Is there unconscious processing during anesthesia? By definition, adequately anesthetized patients rarely show any conscious recall or recognition of surgery. Nevertheless, there is some evidence that surgical events may be processed to some degree even by adequately anesthetized patients, resulting in the encoding of memory traces of experience that can affect postsurgical experience, thought, and action.
Prima facie evidence for information processing during general anesthesia is provided by studies of classical conditioning in animals: conditioned fear responses can be acquired during anesthesia, and displayed after recovery. This evidence is mitigated, however, by the empirical fact that conditioned responses can be established in almost any organism that has a nervous system, including decorticate animals. This primitive form of learning should not be confused with the higher cognitive processes involved in intelligent perception, memory, and thought.
Other evidence indicates that adequately anesthetized patients continue to show event-related potentials (ERPs) to auditory and tactile stimulation (ERPs are specific electrical responses of the brain to environmental stimuli).
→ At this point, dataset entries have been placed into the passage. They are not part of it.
/-!
# Inverse mean curvature flow II: Geroch monotonicity in the smooth case, steps 2–3
(family `gr`; first proved layer towards the named fact
`Literature.Geometry.Lorentzian.geroch_monotonicity_smooth` of `InverseMeanCurvatureFlow.lean`)

Huisken–Ilmanen, J. Differential Geom. 59 (2001), §5, "Monotonicity Calculation", prove that the
Hawking mass `m_H(N_t) = |N_t|^{1/2} (16π - ∫_{N_t} H²) / (16π)^{3/2}` is nondecreasing along a
smooth inverse mean curvature flow `(N_t)` of closed connected surfaces in a `3`-manifold with
`R ≥ 0` (Geroch 1973, Jang–Wald 1977) in three printed steps:

1. *the differential inequality* `d/dt ∫_{N_t} H² ≤ ½ (16π - ∫_{N_t} H²)` "provided that `N_t` is
   connected and `R ≥ 0`" (from (1.1), (1.3), the Gauss equation, the Gauss–Bonnet formula and an
   integration by parts on the closed surface `N_t`);
2. "*It follows that the quantity `e^{t/2} (16π - ∫_{N_t} H²)` is nondecreasing*";
3. "*Since `|N_t|^{1/2}` equals `e^{t/2}` up to a factor, this shows that `m_H(N_t)` is
   nondecreasing*" (by the exponential growth of area (1.1), `|N_t| = e^t |N_0|`).

This file *proves* steps 2 and 3 for the classical solutions `IsClassicalIMCF` of
`InverseMeanCurvatureFlow.lean`, with `W(t) = ∫_{N_t} H² dμ_t` the real function
`IsClassicalIMCF.sqMeanCurvatureIntegral` (a definition):

* `monotoneOn_exp_half_mul_sub` — step 2 as pure calculus: if `W` is differentiable on `(a, b)`
  with `W' ≤ ½(16π - W)` then `e^{t/2}(16π - W(t))` is nondecreasing on `(a, b)` (its derivative
  is `e^{t/2}(½(16π - W) - W') ≥ 0`; mean value theorem);
* `IsClassicalIMCF.hawkingMass_eq` — `m_H(N_t) = √(|N_t|/16π) (1 - W(t)/16π)`;
* `IsClassicalIMCF.hawkingMass_mono_of_monotoneOn` — step 3: for a classical solution whose
  areas satisfy (1.1), `|N_t| = e^{t-s}|N_s|`, and for which `e^{t/2}(16π - W(t))` is
  nondecreasing on `(a, b)`, `s ≤ t` implies `m_H(N_s) ≤ m_H(N_t)`;
* `IsClassicalIMCF.hawkingMass_mono` — steps 2–3: the same with the differential inequality of
  step 1 on `(a, b)` as hypothesis;
* `IsClassicalIMCF.hawkingMass_mono_of_area_exp` — the same with (1.1) supplied by the named fact
  `area_exp_classical` of `InverseMeanCurvatureFlow.lean`.

What remains for `geroch_monotonicity_smooth` itself is exactly step 1 (the hypothesis `hW` of
`hawkingMass_mono`, for connected `N_t` and `R ≥ 0`) and the discharge of `area_exp_classical`;
both rest on the first variation of area, the evolution equation (1.3) of `H`, the Gauss equation,
the Gauss–Bonnet theorem with `χ(N_t) ≤ 2`, and the divergence theorem on closed surfaces, none
of which Mathlib has at present. No new named fact is introduced here.

## Mathlib

Used: `HasDerivAt` calculus (`HasDerivAt.exp`, `HasDerivAt.mul`), `monotoneOn_of_deriv_nonneg`
(mean value theorem), `ENNReal.toReal_mul`/`ENNReal.toReal_ofReal`, `Real.sqrt_mul`,
`Real.sqrt_eq_iff_mul_self_eq_of_pos`. Mathlib has no mean curvature flow, Hawking mass or
Gauss–Bonnet theorem (see the module docstring of `InverseMeanCurvatureFlow.lean`).

## Design choices

* `W(t) = ∫_{N_t} H² dμ_t` is a total function of `t : ℝ` with junk value `0` outside the open
  interval `(a, b)` on which the classical solution lives; it is only evaluated, and
  differentiated, at points of the open set `(a, b)`, where the junk values are invisible.
* Step 1 enters `hawkingMass_mono` as the hypothesis `hW`: `W` is differentiable at every
  `t ∈ (a, b)` (`HasDerivAt`; in the smooth setting of §5 it is a smooth function of `t`, the
  source writes `d/dt` without comment) with `W'(t) ≤ ½ (16π - W(t))` — the printed inequality.
  (1.1) enters as the hypothesis `harea`, literally the conclusion of `area_exp_classical` for the
  given solution. Neither connectedness of `S` nor `R ≥ 0` is needed for steps 2–3 (they enter
  only through step 1), so they are not assumed.

## References

* G. Huisken, T. Ilmanen, *The inverse mean curvature flow and the Riemannian Penrose
  inequality*, J. Differential Geom. 59 (2001) 353–437: §5, Monotonicity Calculation (smooth
  case), printed pp. 40–41; §1, (1.1).
* R. Geroch, *Energy extraction*, Ann. New York Acad. Sci. 224 (1973) 108–117.
* P. S. Jang, R. M. Wald, *The positive energy conjecture and the cosmic censor hypothesis*,
  J. Math. Phys. 18 (1977) 41–44.
-/

noncomputable section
In fact, ERPs constitute one way in which the patient's status is monitored during surgery. However, the ERP is very complex: for example, the first 10 milliseconds of the auditory ERP reflect brainstem activity, those arising with 10-100 msec the activity of the primary auditory cortex, and those observed after 100 msec the activity of the cortical association areas. Only the early components of the ERP are clearly unaffected by anesthetic agents (these are the only components routinely monitored during surgery); the later, perceptual-cognitive components exhibit dose-related suppression of activity. To date, there have been few studies of the fate of later components of the cognitive ERP, such as the P300 response to the omission of an expected event, or the N400 response to semantic anomalies.
In the absence of definitive studies of cognitive ERPs, on-line evidence of complex mental activity comes primarily from studies using the "isolated forearm technique", in which muscle relaxant is prevented from affecting one arm by means of a tourniquet. In some (but not all) cases, the patient retains the ability to make a motor response with the spared limb in accordance with instructions from the anesthetist, but this is usually confined to the earliest stages of surgery, where the plane of anesthesia is the lightest. However, most adequately anesthetized patients have no conscious recollection of having been given these instructions, or of responding.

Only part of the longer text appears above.